- Work order -
The job is to find each line in the entries holding the string "base" and copy that line.

Collected data

import Literature.ModelTheory.ExponentialFields.OMinimalSplitting
import HarnessLib

/-!
# Powers coinitial in the positive cone of a finitely generated definable closure (den Besten, Theorem 7.1.22, Claim 1)

Topic `Literature/ModelTheory/ExponentialFields`.  M. den Besten, *Wilkie's Theorem and the
Uniform Real Schanuel Conjecture* (MSc thesis, Utrecht 2016), proof of Theorem 7.1.22
(`valdim(K) ≤ dim(K)` for smooth o-minimal theories), p. 82:

> **Claim 1.** There exists `a ∈ K` with `a > 0` such that for all `b ∈ K` with `b > 0` we
> have `a^m < b` for some `m ∈ ℕ`.

proved there for `K = Dcl({c₁, …, cₙ})` of finite dimension by induction on `i` along
`Kᵢ = Dcl({c₁, …, cᵢ})`, from `K₀ = Dcl(∅)` archimedean (`a₀ = 1/2`), condition `S₁`
(polynomial bounds, `IsPolynomiallyBounded`) and the exchange property of `Dcl`: if some positive
`β ∈ Kᵢ₊₁` lies below all powers of `aᵢ`, then `Kᵢ₊₁ = Dcl_{Kᵢ}(β⁻¹)`, every element of `Kᵢ₊₁`
is `f(β⁻¹)` with `f` `Kᵢ`-definable, `|f(x)| ≤ x^m` eventually, and `aᵢ₊₁ = β` works.

Here, for a polynomially bounded o-minimal expansion `M` of an ordered field
(`OMinimalSplitting.lean`):

* `exists_pow_lt_definableClosure_insert` — **the inductive step**: if the powers of some
  `a ∈ dcl(A)`, `0 < a < 1`, are coinitial in the positive elements of `dcl(A)`, then the same
  holds for `dcl(A ∪ {c})` for every `c ∈ M`;
* `exists_pow_lt_definableClosure_union_finset` — hence for `dcl(A ∪ F)`, `F` finite;
* `exists_pow_lt_definableClosure_of_forall_abs_le` — **the base**: if `dcl(A)` is archimedean
  (every element bounded by a natural number) then `a = 1/2` works; and the printed Claim 1,
  `exists_pow_lt_definableClosure_finset` (`dcl(F)`, `F` finite, over an archimedean `dcl(∅)`).

The one deviation from the printed proof, as in `OMinimalSplitting.lean`: the threshold beyond
which `|f(x)| ≤ x^m` holds is found in `dcl(Kᵢ) = Kᵢ` because the (non-empty, `Kᵢ`-definable) set
of thresholds meets `dcl(Kᵢ)` (`exists_mem_definableClosure_of_nonempty_of_orderedField`), rather
than by transfer along `Kᵢ ≼ Kᵢ₊₁`.  Nothing here is a named fact.

## References

* [DenBesten2016] M. den Besten, *Wilkie's Theorem and the Uniform Real Schanuel Conjecture*,
  MSc thesis, Utrecht 2016: Theorem 7.1.22, Claim 1 (p. 82); Remark 7.1.5; Lemma 7.1.6 (iv).
* [WilkieJAMS1996] A. J. Wilkie, J. Amer. Math. Soc. 9 (1996) 1051–1094, §10.
-/

open Set FirstOrder FirstOrder.Language

namespace Literature.ModelTheory.ExponentialFields

section OrderedField

variable {L : Language.{0, 0}} {M : Type*} [L.Structure M] [Field M] [LinearOrder M]
  [IsStrictOrderedRing M] (φ : Language.orderedRing →ᴸ L) [φ.IsExpansionOn M]

include φ

open OrderedFieldExpansion

/-- **den Besten 2016, Theorem 7.1.22, Claim 1 — the inductive step.**  Let `M` be a polynomially
bounded o-minimal expansion of an ordered field and `A ⊆ M`.  If there is `a ∈ dcl(A)`,
`0 < a < 1`, whose powers are coinitial in the positive elements of `dcl(A)`, then for every
`c ∈ M` there is such an element for `dcl(A ∪ {c})`.  (If some positive `β ∈ dcl(A ∪ {c})` lies
below all `a^m` then `β ∉ dcl(A)`, so `dcl(A ∪ {c}) = dcl(A ∪ {β⁻¹})` by exchange, each of its
elements is `f(β⁻¹)` for an `A`-definable `f` with `|f(x)| ≤ x^N` beyond a threshold in
`dcl(A)`, and `β` works.) [cite: DenBesten2016, Theorem 7.1.22, Claim 1] -/
theorem exists_pow_lt_definableClosure_insert (hO : L.IsOMinimal M)
    (hpb : IsPolynomiallyBounded L M) {A : Set M}
    (hA : ∃ a ∈ definableClosure L A, 0 < a ∧ a < 1 ∧
      ∀ b ∈ definableClosure L A, 0 < b → ∃ m : ℕ, a ^ m < b)
    (c : M) :
    ∃ a ∈ definableClosure L (insert c A), 0 < a ∧ a < 1 ∧
      ∀ b ∈ definableClosure L (insert c A), 0 < b → ∃ m : ℕ, a ^ m < b := by
  classical
  obtain ⟨a, haA, ha0, ha1, hcoi⟩ := hA
  have hAc : definableClosure L A ⊆ definableClosure L (insert c A) :=
    definableClosure_mono (subset_insert c A)
  by_cases hgood : ∀ b ∈ definableClosure L (insert c A), 0 < b → ∃ m : ℕ, a ^ m < b
  · exact ⟨a, hAc haA, ha0, ha1, hgood⟩
  push Not at hgood
  obtain ⟨β, hβ, hβ0, hβle⟩ := hgood
  -- `β < a ^ m` for all `m`
  have hβlt : ∀ m : ℕ, β < a ^ m := fun m =>
    (hβle (m + 1)).trans_lt (pow_lt_pow_right_of_lt_one₀ ha0 ha1 (Nat.lt_succ_self m))
  have hβ1 : β < 1 := by simpa using hβlt 0
  -- `β` is below every positive element of `dcl(A)`, in particular `β ∉ dcl(A)`
  have hβsmall : ∀ b ∈ definableClosure L A, 0 < b → β < b := fun b hb hb0 => by
    obtain ⟨m, hm⟩ := hcoi b hb hb0
    exact (hβlt m).trans hm
  have hβA : β ∉ definableClosure L A := fun h => lt_irrefl β (hβsmall β h hβ0)
  -- exchange: `dcl(A ∪ {c}) ⊆ dcl(A ∪ {β⁻¹})`
  have hcβ : c ∈ definableClosure L (insert β A) :=
    exchange_definableClosure hO (definable_lt_empty_of_expansion φ) hβ hβA
  have hββ : β ∈ definableClosure L (insert β⁻¹ A) := by
    have h := inv_mem_definableClosure φ (A := insert β⁻¹ A)
      (subset_definableClosure _ (mem_insert β⁻¹ A))
    rwa [inv_inv] at h
  have hsub₁ : definableClosure L (insert β A) ⊆ definableClosure L (insert β⁻¹ A) :=
    definableClosure_subset_of_subset (L := L) (insert_subset hββ
      ((subset_insert _ A).trans (subset_definableClosure _)))
  have hsub : definableClosure L (insert c A) ⊆ definableClosure L (insert β⁻¹ A) :=
    definableClosure_subset_of_subset (L := L) (insert_subset (hsub₁ hcβ)
      ((subset_insert _ A).trans (subset_definableClosure _)))
  refine ⟨β, hβ, hβ0, hβ1, fun b hb hb0 => ?_⟩
  -- `b⁻¹ = f(β⁻¹)` for an `A`-definable `f`, polynomially bounded beyond a threshold in `dcl(A)`
  obtain ⟨f, hf, hfβ⟩ :=
    exists_fun_of_mem_definableClosure_insert (hsub (inv_mem_definableClosure φ hb))
  obtain ⟨N, t₀, ht₀⟩ := hpb f (hf.mono (subset_univ A))
  have hltA : A.Definable L {v : Fin 2 → M | v 0 < v 1} := definable_lt φ A
  have hTdef : A.Definable₁ L {t : M | ∀ x, t < x → |f x| ≤ x ^ N} := by
    show A.Definable L {v : Fin 1 → M | ∀ x, v 0 < x → |f x| ≤ x ^ N}
    apply definable_setOf_forall_params
    apply definable_setOf_imp_params
    · exact definable_setOf_lt_params hltA (definableFun_proj_params _)
        (definableFun_proj_params _)
    · have h1 : A.Definable L {w : Fin 1 ⊕ Unit → M |
          -(w (Sum.inr ()) ^ N) ≤ f (w (Sum.inr ())) ∧
            f (w (Sum.inr ())) ≤ w (Sum.inr ()) ^ N} := by
        apply definable_setOf_and_params
        · exact definable_setOf_le_params hltA
            (definableFun_neg φ (definableFun_pow φ (definableFun_proj_params _) N))
            (definableFun_apply_params hf (definableFun_proj_params _))
        · exact definable_setOf_le_params hltA
            (definableFun_apply_params hf (definableFun_proj_params _))
            (definableFun_pow φ (definableFun_proj_params _) N)
      refine (congrArg _ ?_).mpr h1
      ext w
      simp only [mem_setOf_eq]
      exact abs_le
  obtain ⟨t, htA, ht⟩ :=
    exists_mem_definableClosure_of_nonempty_of_orderedField φ hO hTdef ⟨t₀, ht₀⟩
  -- `β⁻¹` is beyond the threshold
  have hβt : t < β⁻¹ := by
    rcases le_or_gt t 0 with ht0 | ht0
    · exact ht0.trans_lt (inv_pos.2 hβ0)
    · have h := hβsmall t⁻¹ (inv_mem_definableClosure φ htA) (inv_pos.2 ht0)
      exact (lt_inv_comm₀ hβ0 ht0).1 h
  have hbound : |f β⁻¹| ≤ β⁻¹ ^ N := ht β⁻¹ hβt
  rw [hfβ, abs_of_pos (inv_pos.2 hb0), inv_pow] at hbound
  have hle : β ^ N ≤ b := (inv_le_inv₀ hb0 (pow_pos hβ0 N)).1 hbound
  exact ⟨N + 1, (pow_lt_pow_right_of_lt_one₀ hβ0 hβ1 (Nat.lt_succ_self N)).trans_le hle⟩

/-- **Claim 1 for finitely many generators**: the conclusion of
`exists_pow_lt_definableClosure_insert` for `dcl(A ∪ F)`, `F` a finite set, by induction on `F`.
[cite: DenBesten2016, Theorem 7.1.22, Claim 1] -/
theorem exists_pow_lt_definableClosure_union_finset (hO : L.IsOMinimal M)
    (hpb : IsPolynomiallyBounded L M) {A : Set M}
    (hA : ∃ a ∈ definableClosure L A, 0 < a ∧ a < 1 ∧
      ∀ b ∈ definableClosure L A, 0 < b → ∃ m : ℕ, a ^ m < b)
    (F : Finset M) :
    ∃ a ∈ definableClosure L (A ∪ ↑F), 0 < a ∧ a < 1 ∧
      ∀ b ∈ definableClosure L (A ∪ ↑F), 0 < b → ∃ m : ℕ, a ^ m < b := by
  classical
  induction F using Finset.induction_on with
  | empty => simpa using hA
  | insert c F _ ih =>
    have h := exists_pow_lt_definableClosure_insert φ hO hpb ih c
    have heq : insert c (A ∪ ↑F) = A ∪ ↑(insert c F) := by
      rw [Finset.coe_insert, union_insert]
    rwa [heq] at h

/-- **The base of Claim 1**: if `dcl(A)` is archimedean (every element is bounded in absolute
value by a natural number; e.g. `Dcl(∅)`, den Besten 2016, Remark 7.1.5), then the powers of
`1/2 ∈ dcl(A)` are coinitial in the positive elements of `dcl(A)`. [cite: DenBesten2016, Theorem 7.1.22, Claim 1] -/
theorem exists_pow_lt_definableClosure_of_forall_abs_le {A : Set M}
    (harch : ∀ x ∈ definableClosure L A, ∃ n : ℕ, |x| ≤ n) :
    ∃ a ∈ definableClosure L A, 0 < a ∧ a < 1 ∧
      ∀ b ∈ definableClosure L A, 0 < b → ∃ m : ℕ, a ^ m < b := by
  have h0 : (0 : M) ∈ definableClosure L A :=
    definableClosure_mono (empty_subset A) (zero_mem_definableClosure φ)
  have h1 : (1 : M) ∈ definableClosure L A := by
    have h := add_one_mem_definableClosure φ (0 : M)
    rw [zero_add] at h
    exact definableClosure_subset_of_subset (L := L) (singleton_subset_iff.2 h0) h
  have hhalf : (1 / 2 : M) ∈ definableClosure L A := by
    have h := midpoint_mem_definableClosure φ (0 : M) 1
    rw [zero_add] at h
    exact definableClosure_subset_of_subset (L := L) (insert_subset h0
      (singleton_subset_iff.2 h1)) h
  refine ⟨1 / 2, hhalf, by norm_num, by norm_num, fun b hb hb0 => ?_⟩
  obtain ⟨n, hn⟩ := harch b⁻¹ (inv_mem_definableClosure φ hb)
  rw [abs_of_pos (inv_pos.2 hb0)] at hn
  refine ⟨n, ?_⟩
  have h2n : (n : M) < 2 ^ n := by exact_mod_cast Nat.lt_two_pow_self
  have hbinv : b⁻¹ < 2 ^ n := hn.trans_lt h2n
  rw [one_div, inv_pow]
  exact (inv_lt_comm₀ (pow_pos two_pos n) hb0).2 hbinv

/-- **den Besten 2016, Theorem 7.1.22, Claim 1** as printed: in a polynomially bounded
o-minimal expansion of an ordered field in which `dcl(∅)` is archimedean, for every finite `F`
there is `a ∈ dcl(F)`, `0 < a < 1`, such that every positive `b ∈ dcl(F)` exceeds some power
`a^m`. [cite: DenBesten2016, Theorem 7.1.22, Claim 1] -/
theorem exists_pow_lt_definableClosure_finset (hO : L.IsOMinimal M)
    (hpb : IsPolynomiallyBounded L M)
    (harch : ∀ x ∈ definableClosure L (∅ : Set M), ∃ n : ℕ, |x| ≤ n) (F : Finset M) :
    ∃ a ∈ definableClosure L (↑F : Set M), 0 < a ∧ a < 1 ∧
      ∀ b ∈ definableClosure L (↑F : Set M), 0 < b → ∃ m : ℕ, a ^ m < b := by
  have h := exists_pow_lt_definableClosure_union_finset φ hO hpb
    (exists_pow_lt_definableClosure_of_forall_abs_le φ harch) F
  rwa [empty_union] at h

end OrderedField

end Literature.ModelTheory.ExponentialFields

- Exercise response -
* `exists_pow_lt_definableClosure_of_forall_abs_le` — **the base**: if `dcl(A)` is archimedean
/-- **The base of Claim 1**: if `dcl(A)` is archimedean (every element is bounded in absolute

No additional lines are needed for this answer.